Realistic models of 2D robots couple the robot’s orientation with its direction of motion. An example of this kind of robot is shown in Fig. 2.3. The robot has an omnidirectional camera (a conventional camera pointing up at a conical mirror), two wheels with independent motor drives, and a laptop to store a controller program. The robot is confined to move on a floor (it cannot fly). Thus as a mechanical dynamical system it has three degrees of freedom, which in conventional notation are \(x,y,\theta \). The vector (xy) locates the centre of mass on the floor, and \(\theta \) specifies the heading angle as measured from some fixed direction.

To model a robot of the kind represented in Fig. 2.3, we turn to unicycles and bicycles.Footnote 1 These are kinematic models. Of course, a real robot has dynamics too, but this can frequently be removed by a high-gain inner loop as we just did in Fig. 2.2. Sometimes, it is convenient to make the complex plane the workspace where the robots live. Recall that every complex number w can be written uniquely in polar form as \(w=v \mathrm {e}^{j \theta }\), where \(v=|w|\) and \(\theta \) is a real number in the interval \([0,2\pi )\).

2.1.3 Unicycles

A kinematic unicycle is a robot with one steerable drive wheel (see Fig. 2.4). If we assume that the wheel is always perpendicular to the ground, we may represent the unicycle on the complex plane as in Fig. 2.5, where \(z:=x+jy\) is the position vector and \(\mathrm {e}^{j\theta }\) the normalized velocity vector.

Fig. 2.4
figure 4

The unicycle

Convention. In Fig. 2.5 we represent a complex number in two different ways. First, z is shown as a dot, obviously at the correct location in the complex plane. On the other hand, \(\mathrm {e}^{j\theta }\), which is a complex number too, is shown as an arrow. The convention is likely familiar. An element of \(\mathbb {C}\) (or \(\mathbb {R}^2\)) can be regarded geometrically as a geometric vector or a point. A point, depicted as a dot, identifies a position in space. A geometric vector, depicted as an arrow, identifies a magnitude and a direction.

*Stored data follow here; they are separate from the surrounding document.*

import Summits.HubbardSuperconductivity.HubbardSuperconductivity.Theorems.AnisotropyChordTransferFibre3FinXDEvalW

/-!
# Route `AnisotropyChord` / H0 rotor rung: FIN per-`L` row-D (KT-2a″) cell facts, `L = 14`, cells 102–103

Kernel facts `xdCellAny0 14 (49/50) la lb aD = true` (in-kernel point tables, zero data; `decide +kernel`) for the combined-cell
grid of `L = 14` (g5 design, 1–2.5 % cells); assembled in `…FinXDFourteen`.  Prover seat `hubbard-h0-rotor-p3` g7; helper for piece A =
stmt-HubbardSuperconductivity-23918 of rung 19089 (`--supports`, helper class).  WHAT THIS IS NOT: nothing here proves superconductivity in the
Hubbard model (rotor TARGET as worded stays FALSE, g15 verdict); kernel facts for ONE hypothesis of ONE conditional reduction.  No sorry.
-/

set_option linter.dupNamespace false
set_option autoImplicit false

namespace Summit.HubbardSuperconductivity.HubbardSuperconductivity.Theorems.AnisotropyChord.Transfer.Fibre3

namespace FinXD

/-- cell 102 of `L = 14` (`cert`). [folklore] -/
theorem xd14_102 : xdCellAny0 14 (49/50 : ℚ) 3514859946447640 3602731445108831 (7/100 : ℚ) = true := by (rw [← xdCellAnyW0_eq]; decide +kernel)

/-- cell 103 of `L = 14` (`cert`). [folklore] -/
theorem xd14_103 : xdCellAny0 14 (49/50 : ℚ) 3602731445108831 3692799731236552 (7/100 : ℚ) = true := by (rw [← xdCellAnyW0_eq]; decide +kernel)

end FinXD

end Summit.HubbardSuperconductivity.HubbardSuperconductivity.Theorems.AnisotropyChord.Transfer.Fibre3
import Literature.Analysis.FluidPDE.ElgindiL2Coercivity
import HarnessLib

/-!
# The commutation identity `L₁₂(𝓛_Γ f) = 𝓛(L₁₂ f)` of Elgindi ([Elgindi2021] Lemma 5.3, (L12L))

Topic `Literature/Analysis/FluidPDE`. Proof file (everything proved, no definitions, no named
facts) on the proof path of the named fact
`Literature.Analysis.FluidPDE.Elgindi.ElgindiGhoulMasmoudi2021_stabilityCore`
(`ElgindiStabilityDecomposition.lean`), completing Lemma 5.3 of T. M. Elgindi, Ann. of Math. 194
(2021) = arXiv:1904.04795 (`[Elgindi2021]`), §5, p. 15 of the held text, whose part (LW) is in
`ElgindiLinearizedOperator.lean`:

> Lemma 5.3. `L₁₂(𝓛_Γ(f)) = 𝓛(L₁₂(f))` (L12L). Proof: "`L₁₂(𝓛_Γ(f)) = L₁₂(f + z∂_z f −
> 2f/(1+z) − (2zΓ(θ)/(c(1+z)²))L₁₂(f)) = L₁₂(f) + z∂_z L₁₂(f) − (2/(1+z))L₁₂(f)`."

Here `𝓛` acts on the radial function `L₁₂(f)` as `g ↦ g + zg' − 2g/(1+z)`. The identity is what
makes the codimension-one condition `L₁₂(f)(0) = 0` propagate (Elgindi–Ghoul–Masmoudi, Camb. J.
Math. 9 (2021), §5 Prop. 5.1, which quotes "the identity `L₁₂𝓛_{F_*} = 𝓛L₁₂`"; at `z = 0` it reads
`L₁₂(𝓛_Γ f)(0) = −L₁₂(f)(0)`).

## The computation behind the printed one-liner

Two of the four terms are immediate (`L₁₂(f)`, and `L₁₂(z∂_z f) = z∂_zL₁₂(f)` =
`Elgindi.L12_Dz_eq_mul_deriv`). The remaining two are *not* termwise equal to `−2L₁₂(f)/(1+z)`:
`L₁₂(2f/(1+z))(z) = ∫_z^∞ 2φ(r)/(r(1+r)) dr` (`φ = ∫K f dθ`) and, since `∫₀^{π/2}ΓK = c`,
`L₁₂((2zΓ/(c(1+z)²))L₁₂f)(z) = ∫_z^∞ 2L₁₂(f)(r)/(1+r)² dr`; their sum is `∫_z^∞ −B'(r) dr =
B(z)` for `B = 2L₁₂(f)/(1+z)` (using `(L₁₂f)' = −φ/z`, `ElgindiL12Calculus.lean`), i.e.
`2L₁₂(f)(z)/(1+z)`. This file proves exactly this, for `f ∈ C¹` compactly supported inside the
open strip, `α ≥ 0` (so that `c > 0`) and every `z ≥ 0`.

## Contents

* `L12_eq_setIntegral_prod`: Fubini at level `z`, `L₁₂(g)(z) = ∬_{(z,∞)×(0,π/2)} g K/r`;
* `L12_opLΓ` (**(L12L)**): `L₁₂(𝓛_Γ f)(z) = L₁₂(f)(z) + z(L₁₂f)'(z) − 2L₁₂(f)(z)/(1+z)`, `z ≥ 0`;
* `L12_opLΓ_zero`: at `z = 0`, `L₁₂(𝓛_Γ f)(0) = −L₁₂(f)(0)`.

Used from Mathlib: `setIntegral_prod`, `Integrable.mul_prod`, `integral_Ioi_of_hasDerivAt_of_tendsto`,
`IntegrableOn.of_forall_sdiff_eq_zero`.
-/

noncomputable section

open MeasureTheory Set Function Real Filter
open _root_.Topology

namespace Literature.Analysis.FluidPDE

namespace Elgindi

/-! ### Fubini for `L₁₂` at level `z` -/

/-- **`L₁₂(g)(z) = ∬_{(z,∞)×(0,π/2)} g(r,θ)K(θ)/r dr dθ`** whenever the integrand is integrable on
that product set (Fubini; the level-`z` version of `L12_zero_eq_setIntegral`). [folklore] -/
theorem L12_eq_setIntegral_prod {g : ℝ → ℝ → ℝ} {z : ℝ}
    (hg : IntegrableOn (l12Integrand g) (Ioi z ×ˢ Ioo 0 (π / 2))) :
    L12 g z = ∫ p in Ioi z ×ˢ Ioo 0 (π / 2), l12Integrand g p := by
  rw [L12_def, Measure.volume_eq_prod, setIntegral_prod _ (by rw [← Measure.volume_eq_prod]; exact hg)]
  rfl

/-! ### (L12L) -/

/-- **Lemma 5.3, (L12L): `L₁₂(𝓛_Γ f) = 𝓛(L₁₂ f)`**, i.e.
`L₁₂(𝓛_Γ f)(z) = L₁₂(f)(z) + z(L₁₂f)'(z) − 2L₁₂(f)(z)/(1+z)` for every `z ≥ 0`, for `f ∈ C¹`
compactly supported inside the open quarter strip and `α ≥ 0` (Elgindi 2021, Lemma 5.3:
"`L₁₂(𝓛_Γ(f)) = L₁₂(f + z∂_z f − 2f/(1+z) − (2zΓ(θ)/(c(1+z)²))L₁₂(f)) = L₁₂(f) + z∂_zL₁₂(f) −
(2/(1+z))L₁₂(f)`"; quoted as "the identity `L₁₂𝓛_{F_*} = 𝓛L₁₂`" in Elgindi–Ghoul–Masmoudi 2021,
§5). See the module docstring for the computation of the last two terms. [cite: Elgindi2021, §5 Lemma 5.3 (L12L) (p. 15 of arXiv:1904.04795)]
[cite: ElgindiGhoulMasmoudi2021, §5 Proposition 5.1, proof (p. 13 of arXiv:1910.14071): the identity L₁₂𝓛_{F_*} = 𝓛L₁₂] -/
theorem L12_opLΓ {α : ℝ} (hα : 0 ≤ α) {f : ℝ → ℝ → ℝ} (hf : ContDiff ℝ 1 (uncurry f))
    (hs : HasCompactSupport (uncurry f)) (hsub : tsupport (uncurry f) ⊆ strip) {z : ℝ} (hz : 0 ≤ z) :
    L12 (opLΓ α f) z = L12 f z + z * deriv (L12 f) z - 2 * L12 f z / (1 + z) := by
  -- notation and basic facts
  set c : ℝ := profileConst α with hc
  have hcpos : 0 < c := profileConst_pos hα
  set L : ℝ → ℝ := L12 f with hLdef
  set ψ : ℝ → ℝ := fun r => kMoment f r / r with hψ
  have hfc : Continuous (uncurry f) := hf.continuous
  obtain ⟨a, b, ha, -, hfab⟩ := exists_radial_bounds' hs hsub
  have hf0 : ∀ p : ℝ × ℝ, p ∉ tsupport (uncurry f) → f p.1 p.2 = 0 := fun p hp =>
    (image_eq_zero_of_notMem_tsupport hp : uncurry f p = 0)
  have hLb : ∀ r, b < r → L r = 0 := fun r hr => L12_eq_zero_of_le hfc ha hfab hr.le
  have hLd : ∀ r, HasDerivAt L (-ψ r) r := hasDerivAt_L12 hfc hs hsub
  have hψc : Continuous ψ := continuous_kMoment_div hfc ha hfab
  have hLc : Continuous L := continuous_L12 hfc hs hsub
  have hψb : ∀ r, b < r → ψ r = 0 := fun r hr => by
    simp [hψ, kMoment_eq_zero_of_not_mem hfab (Or.inr hr)]
  have hKcl : IsClosed (tsupport (uncurry f)) := isClosed_tsupport _
  set E : Set (ℝ × ℝ) := Ioi z ×ˢ Ioo 0 (π / 2) with hE
  have hEs : E ⊆ strip := prod_mono (Ioi_subset_Ioi hz) Subset.rfl
  have hEm : MeasurableSet E := measurableSet_Ioi.prod measurableSet_Ioo
  -- the four integrands
  set I₁ : ℝ × ℝ → ℝ := l12Integrand f with hI₁
  set I₂ : ℝ × ℝ → ℝ := l12Integrand (Dz f) with hI₂
  set I₃ : ℝ × ℝ → ℝ := l12Integrand fun r θ => 2 * f r θ / (1 + r) with hI₃
  set I₄ : ℝ × ℝ → ℝ := l12Integrand fun r θ =>
    2 * r * angularWeight α θ / (c * (1 + r) ^ 2) * L r with hI₄
  have hsplit : ∀ p, l12Integrand (opLΓ α f) p = I₁ p + I₂ p - I₃ p - I₄ p := by
    intro p
    simp only [hI₁, hI₂, hI₃, hI₄, l12Integrand_apply, opLΓ_apply, opL_apply]
    ring
  -- `I₁, I₂, I₃` are continuous with compact support (zero off `tsupport f`)
  have hKon : ContinuousOn (fun p : ℝ × ℝ => kernelK p.2 / p.1) strip :=
    (continuous_kernelK.comp continuous_snd).continuousOn.div continuousOn_fst fun p hp => ne_of_gt hp.1
  have hfon : ContinuousOn (fun p : ℝ × ℝ => f p.1 p.2) strip := hfc.continuousOn
  have cI₁ : Continuous I₁ := by
    refine continuous_of_continuousOn_strip hKcl hsub ?_ fun p hp => by simp [hI₁, hf0 p hp]
    simp only [hI₁]
    change ContinuousOn (fun p : ℝ × ℝ => f p.1 p.2 * kernelK p.2 / p.1) strip
    exact (hfon.mul (continuous_kernelK.comp continuous_snd).continuousOn).div continuousOn_fst
      fun p hp => ne_of_gt hp.1
  have hdz0 : ∀ p : ℝ × ℝ, p ∉ tsupport (uncurry f) → Dz f p.1 p.2 = 0 := by
    intro p hp
    have : dz f p.1 p.2 = 0 := deriv_slice_fst_eq_zero_of_notMem_tsupport (F := uncurry f) hp
    rw [Dz_eq_mul_dz, this, mul_zero]
  have cI₂ : Continuous I₂ := by
    refine continuous_of_continuousOn_strip hKcl hsub ?_ fun p hp => by simp [hI₂, hdz0 p hp]
    simp only [hI₂]
    change ContinuousOn (fun p : ℝ × ℝ => Dz f p.1 p.2 * kernelK p.2 / p.1) strip
    have hD : ContinuousOn (fun p : ℝ × ℝ => Dz f p.1 p.2) strip :=
      (continuous_fst.mul (continuous_dz hf)).continuousOn
    exact (hD.mul (continuous_kernelK.comp continuous_snd).continuousOn).div continuousOn_fst
      fun p hp => ne_of_gt hp.1
  have cI₃ : Continuous I₃ := by
    refine continuous_of_continuousOn_strip hKcl hsub ?_ fun p hp => by simp [hI₃, hf0 p hp]
    simp only [hI₃]
    change ContinuousOn (fun p : ℝ × ℝ => 2 * f p.1 p.2 / (1 + p.1) * kernelK p.2 / p.1) strip
    have h3 : ContinuousOn (fun p : ℝ × ℝ => 2 * f p.1 p.2 / (1 + p.1)) strip :=
      (continuousOn_const.mul hfon).div (by fun_prop) fun p hp => by
        have : (0 : ℝ) < p.1 := hp.1; positivity
    exact (h3.mul (continuous_kernelK.comp continuous_snd).continuousOn).div continuousOn_fst
      fun p hp => ne_of_gt hp.1
  have sI₁ : HasCompactSupport I₁ := HasCompactSupport.intro hs fun p hp => by simp [hI₁, hf0 p hp]
  have sI₂ : HasCompactSupport I₂ := HasCompactSupport.intro hs fun p hp => by simp [hI₂, hdz0 p hp]
  have sI₃ : HasCompactSupport I₃ := HasCompactSupport.intro hs fun p hp => by simp [hI₃, hf0 p hp]
  have iI₁ : IntegrableOn I₁ E := (cI₁.integrable_of_hasCompactSupport sI₁).integrableOn
  have iI₂ : IntegrableOn I₂ E := (cI₂.integrable_of_hasCompactSupport sI₂).integrableOn
  have iI₃ : IntegrableOn I₃ E := (cI₃.integrable_of_hasCompactSupport sI₃).integrableOn
  -- `I₄ = ℓ(r) m(θ)` on `E`, with `ℓ = 2L/(c(1+r)²)` integrable on `(z, ∞)` and `m = ΓK`
  set ℓ : ℝ → ℝ := fun r => 2 * L r / (c * (1 + r) ^ 2) with hℓ
  have hℓc : ContinuousOn ℓ (Ici z) := by
    refine (continuousOn_const.mul hLc.continuousOn).div (by fun_prop) fun r hr => ?_
    have : (0 : ℝ) ≤ r := hz.trans hr
    positivity
  have hℓ0 : ∀ r, b < r → ℓ r = 0 := fun r hr => by simp [hℓ, hLb r hr]
  have iℓ : IntegrableOn ℓ (Ioi z) := by
    have h1 : IntegrableOn ℓ (Icc z (max z b)) := hℓc.mono Icc_subset_Ici_self |>.integrableOn_compact
      isCompact_Icc
    refine h1.of_forall_sdiff_eq_zero measurableSet_Ioi fun r hr => hℓ0 r ?_
    simp only [Set.mem_sdiff, mem_Ioi, mem_Icc, not_and, not_le] at hr
    exact lt_of_le_of_lt (le_max_right _ _) (hr.2 hr.1.le)
  have im : IntegrableOn (fun θ => angularWeight α θ * kernelK θ) (Ioo 0 (π / 2)) :=
    (((continuous_angularWeight hα).mul continuous_kernelK).integrableOn_Icc (a := 0)
      (b := π / 2)).mono_set Ioo_subset_Icc_self
  have iI₄ : IntegrableOn I₄ E := by
    have h := iℓ.mul_prod im
    rw [Measure.prod_restrict, ← Measure.volume_eq_prod] at h
    have h' : IntegrableOn (fun p : ℝ × ℝ => ℓ p.1 * (angularWeight α p.2 * kernelK p.2)) E := h
    refine h'.congr_fun (fun p hp => ?_) hEm
    have hr : (0 : ℝ) < p.1 := hz.trans_lt hp.1
    simp only [hI₄, hℓ, l12Integrand_apply]
    field_simp
  -- Step 1: split `L₁₂(𝓛_Γ f)(z)` into the four double integrals
  have step1 : L12 (opLΓ α f) z =
      (∫ p in E, I₁ p) + (∫ p in E, I₂ p) - (∫ p in E, I₃ p) - ∫ p in E, I₄ p := by
    have hInt : IntegrableOn (l12Integrand (opLΓ α f)) E := by
      have := ((iI₁.add iI₂).sub iI₃).sub iI₄
      exact this.congr_fun (fun p _ => (hsplit p).symm) hEm
    rw [L12_eq_setIntegral_prod hInt, setIntegral_congr_fun hEm fun p _ => hsplit p,
      integral_sub, integral_sub, integral_add]
    all_goals first
      | exact iI₁
      | exact iI₂
      | exact iI₃
      | exact iI₄
      | exact iI₁.add iI₂
      | exact (iI₁.add iI₂).sub iI₃
  have e1 : ∫ p in E, I₁ p = L z := (L12_eq_setIntegral_prod iI₁).symm
  have e2 : ∫ p in E, I₂ p = z * deriv L z := by
    rw [← L12_eq_setIntegral_prod iI₂]
    exact L12_Dz_eq_mul_deriv hf hs hsub z
  -- Step 2: the two remaining double integrals as one-variable integrals
  have e3 : ∫ p in E, I₃ p = ∫ r in Ioi z, 2 * ψ r / (1 + r) := by
    rw [hE, Measure.volume_eq_prod, setIntegral_prod _ (by rw [← Measure.volume_eq_prod]; exact iI₃)]
    refine setIntegral_congr_fun measurableSet_Ioi fun r hr => ?_
    have hr0 : (0 : ℝ) < r := hz.trans_lt hr
    have e : ∀ θ, I₃ (r, θ) = 2 / ((1 + r) * r) * (f r θ * kernelK θ) := fun θ => by
      simp only [hI₃, l12Integrand_apply]
      field_simp
    simp_rw [e]
    rw [integral_const_mul, ← kMoment_def]
    simp only [hψ]
    field_simp
  have e4 : ∫ p in E, I₄ p = ∫ r in Ioi z, 2 * L r / (1 + r) ^ 2 := by
    rw [hE, Measure.volume_eq_prod, setIntegral_prod _ (by rw [← Measure.volume_eq_prod]; exact iI₄)]
    refine setIntegral_congr_fun measurableSet_Ioi fun r hr => ?_
    have hr0 : (0 : ℝ) < r := hz.trans_lt hr
    have e : ∀ θ, I₄ (r, θ) = ℓ r * (kernelK θ * angularWeight α θ) := fun θ => by
      simp only [hI₄, hℓ, l12Integrand_apply]
      field_simp
    simp_rw [e]
    rw [integral_const_mul, ← profileConst_eq_setIntegral, ← hc]
    simp only [hℓ]
    field_simp
  -- Step 3: `∫_z^∞ (2ψ/(1+r) + 2L/(1+r)²) dr = 2L(z)/(1+z)` via `B = 2L/(1+r)`
  set B : ℝ → ℝ := fun r => 2 * L r / (1 + r) with hB
  set B' : ℝ → ℝ := fun r => -(2 * ψ r / (1 + r)) - 2 * L r / (1 + r) ^ 2 with hB'
  have hBd : ∀ r, -1 < r → HasDerivAt B (B' r) r := by
    intro r hr
    have h1r : 1 + r ≠ 0 := by linarith
    have hden : HasDerivAt (fun r : ℝ => 1 + r) 1 r := by simpa using (hasDerivAt_id' r).const_add 1
    have h := ((hLd r).const_mul 2).div hden h1r
    refine h.congr_deriv ?_
    simp only [hB']
    field_simp
  have hB'c : ContinuousOn B' (Ioi (-1)) := by
    have h1 : ContinuousOn (fun r : ℝ => 1 + r) (Ioi (-1)) := by fun_prop
    have hne : ∀ r ∈ Ioi (-1 : ℝ), (1 : ℝ) + r ≠ 0 := fun r hr => by
      have : (-1 : ℝ) < r := hr; linarith
    refine ((((continuousOn_const.mul hψc.continuousOn).div h1 hne).neg).sub
      ((continuousOn_const.mul hLc.continuousOn).div (h1.pow 2) fun r hr => pow_ne_zero 2 (hne r hr)))
  have hB'0 : ∀ r, b < r → B' r = 0 := fun r hr => by simp [hB', hLb r hr, hψb r hr]
  have iB' : IntegrableOn B' (Ioi z) := by
    have h1 : IntegrableOn B' (Icc z (max z b)) :=
      (hB'c.mono fun r hr => (show (-1 : ℝ) < r by have : z ≤ r := hr.1; linarith)).integrableOn_compact
        isCompact_Icc
    refine h1.of_forall_sdiff_eq_zero measurableSet_Ioi fun r hr => hB'0 r ?_
    simp only [Set.mem_sdiff, mem_Ioi, mem_Icc, not_and, not_le] at hr
    exact lt_of_le_of_lt (le_max_right _ _) (hr.2 hr.1.le)
  have hBlim : Tendsto B atTop (𝓝 0) := by
    have : B =ᶠ[atTop] fun _ => 0 := by
      filter_upwards [eventually_gt_atTop b] with r hr
      simp [hB, hLb r hr]
    exact (tendsto_congr' this).2 tendsto_const_nhds
  have hBcont : ContinuousWithinAt B (Ici z) z :=
    ((hBd z (by linarith)).continuousAt).continuousWithinAt
  have step3 : ∫ r in Ioi z, B' r = -B z := by
    rw [integral_Ioi_of_hasDerivAt_of_tendsto hBcont (fun r hr => hBd r (by
      have : z < r := hr; linarith)) iB' hBlim]
    ring
  have e34 : (∫ r in Ioi z, 2 * ψ r / (1 + r)) + ∫ r in Ioi z, 2 * L r / (1 + r) ^ 2 =
      2 * L z / (1 + z) := by
    have i3 : IntegrableOn (fun r => 2 * ψ r / (1 + r)) (Ioi z) := by
      have : (fun r => 2 * ψ r / (1 + r)) = fun r => -(B' r + 2 * L r / (1 + r) ^ 2) := by
        funext r; simp only [hB']; ring
      rw [this]
      refine (iB'.add ?_).neg
      have h1 : IntegrableOn (fun r => 2 * L r / (1 + r) ^ 2) (Icc z (max z b)) := by
        refine ContinuousOn.integrableOn_compact isCompact_Icc ?_
        refine (continuousOn_const.mul hLc.continuousOn).div (by fun_prop) fun r hr => ?_
        have : (0 : ℝ) ≤ r := hz.trans hr.1
        positivity
      refine h1.of_forall_sdiff_eq_zero measurableSet_Ioi fun r hr => ?_
      simp only [Set.mem_sdiff, mem_Ioi, mem_Icc, not_and, not_le] at hr
      simp [hLb r (lt_of_le_of_lt (le_max_right _ _) (hr.2 hr.1.le))]
    have i4 : IntegrableOn (fun r => 2 * L r / (1 + r) ^ 2) (Ioi z) := by
      have : (fun r => 2 * L r / (1 + r) ^ 2) = fun r => c * ℓ r := by
        funext r; simp only [hℓ]; field_simp
      rw [this]
      exact iℓ.const_mul c
    rw [← integral_add i3 i4]
    have : ∫ r in Ioi z, (2 * ψ r / (1 + r) + 2 * L r / (1 + r) ^ 2) = ∫ r in Ioi z, -B' r := by
      refine setIntegral_congr_fun measurableSet_Ioi fun r _ => ?_
      simp only [hB']
      ring
    rw [this, integral_neg, step3]
    simp [hB]
  -- conclude
  rw [step1, e1, e2, e3, e4]
  linarith [e34]

/-- **(L12L) at the origin**: `L₁₂(𝓛_Γ f)(0) = −L₁₂(f)(0)` — the evolution of the codimension-one
quantity `L₁₂(·)(0)` under the linearised fundamental model is closed (Elgindi–Ghoul–Masmoudi
2021, §5: the identity `L₁₂𝓛_{F_*} = 𝓛L₁₂` propagates `L₁₂(ε)(0) = 0`). [cite: Elgindi2021, §5 Lemma 5.3 (L12L) (p. 15 of arXiv:1904.04795)] -/
theorem L12_opLΓ_zero {α : ℝ} (hα : 0 ≤ α) {f : ℝ → ℝ → ℝ} (hf : ContDiff ℝ 1 (uncurry f))
    (hs : HasCompactSupport (uncurry f)) (hsub : tsupport (uncurry f) ⊆ strip) :
    L12 (opLΓ α f) 0 = -L12 f 0 := by
  rw [L12_opLΓ hα hf hs hsub le_rfl]
  ring

end Elgindi

end Literature.Analysis.FluidPDE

We return to the unicycle. Its degrees of freedom are \(x,y,\theta \), just as for the robot in Fig. 2.3. From \(\dot{z}=v\mathrm {e}^{j\theta }\) we get the two equations

$$\begin{aligned} \dot{x}&= v \cos (\theta ) \\ \dot{y}&= v \sin (\theta ) . \end{aligned}$$

Defining \(\omega = \dot{\theta }\) we get a third equation. In this way we arrive at the state equations

$$\begin{aligned} \begin{aligned} \dot{x}&= v \cos (\theta ) \\ \dot{y}&= v \sin (\theta ) \\ \dot{\theta }&= \omega . \end{aligned} \end{aligned}$$
(2.1)

The state variables are \(x,y,\theta \) and the inputs are \(v,\omega \). In terms of complex variables we have

$$\begin{aligned} \dot{z}&= v \mathrm {e}^{j \theta } \\ \dot{\theta }&=\omega . \end{aligned}$$
Fig. 2.5
figure 5

Unicycle in the complex plane

Fig. 2.6
figure 6

Unicycle body frame and the Frenet–Serret frame of a regular curve

There is a third equivalent model in which one regards the unicycle as a moving orthonormal frame. Consider the body frame \(\mathcal{B}=\{r,s\}\) attached to the unicycle—see the picture on the left in Fig. 2.6. The origin of the frame is at (xy); r is the normalized velocity vector, \(r=\mathrm {e}^{j \theta }\); finally, s is the counterclockwise rotation of r by \(\pi /2\), \(s:= j r\). Thus

$$\begin{aligned} \dot{r}&= \frac{d}{dt} \mathrm {e}^{j \theta } \\&= j \mathrm {e}^{j \theta } \dot{\theta } \\&= j r \omega \\&= s \omega . \end{aligned}$$

Likewise

$$ \dot{s}=-r \omega . $$

Using (zrs) as state of the unicycle, we find that the state model is

$$\begin{aligned} \begin{aligned} \dot{z}&= v r \\ \dot{r}&= s \omega \\ \dot{s}&= -r\omega . \end{aligned} \end{aligned}$$
(2.2)

The control inputs are, as before, v and \(\omega \).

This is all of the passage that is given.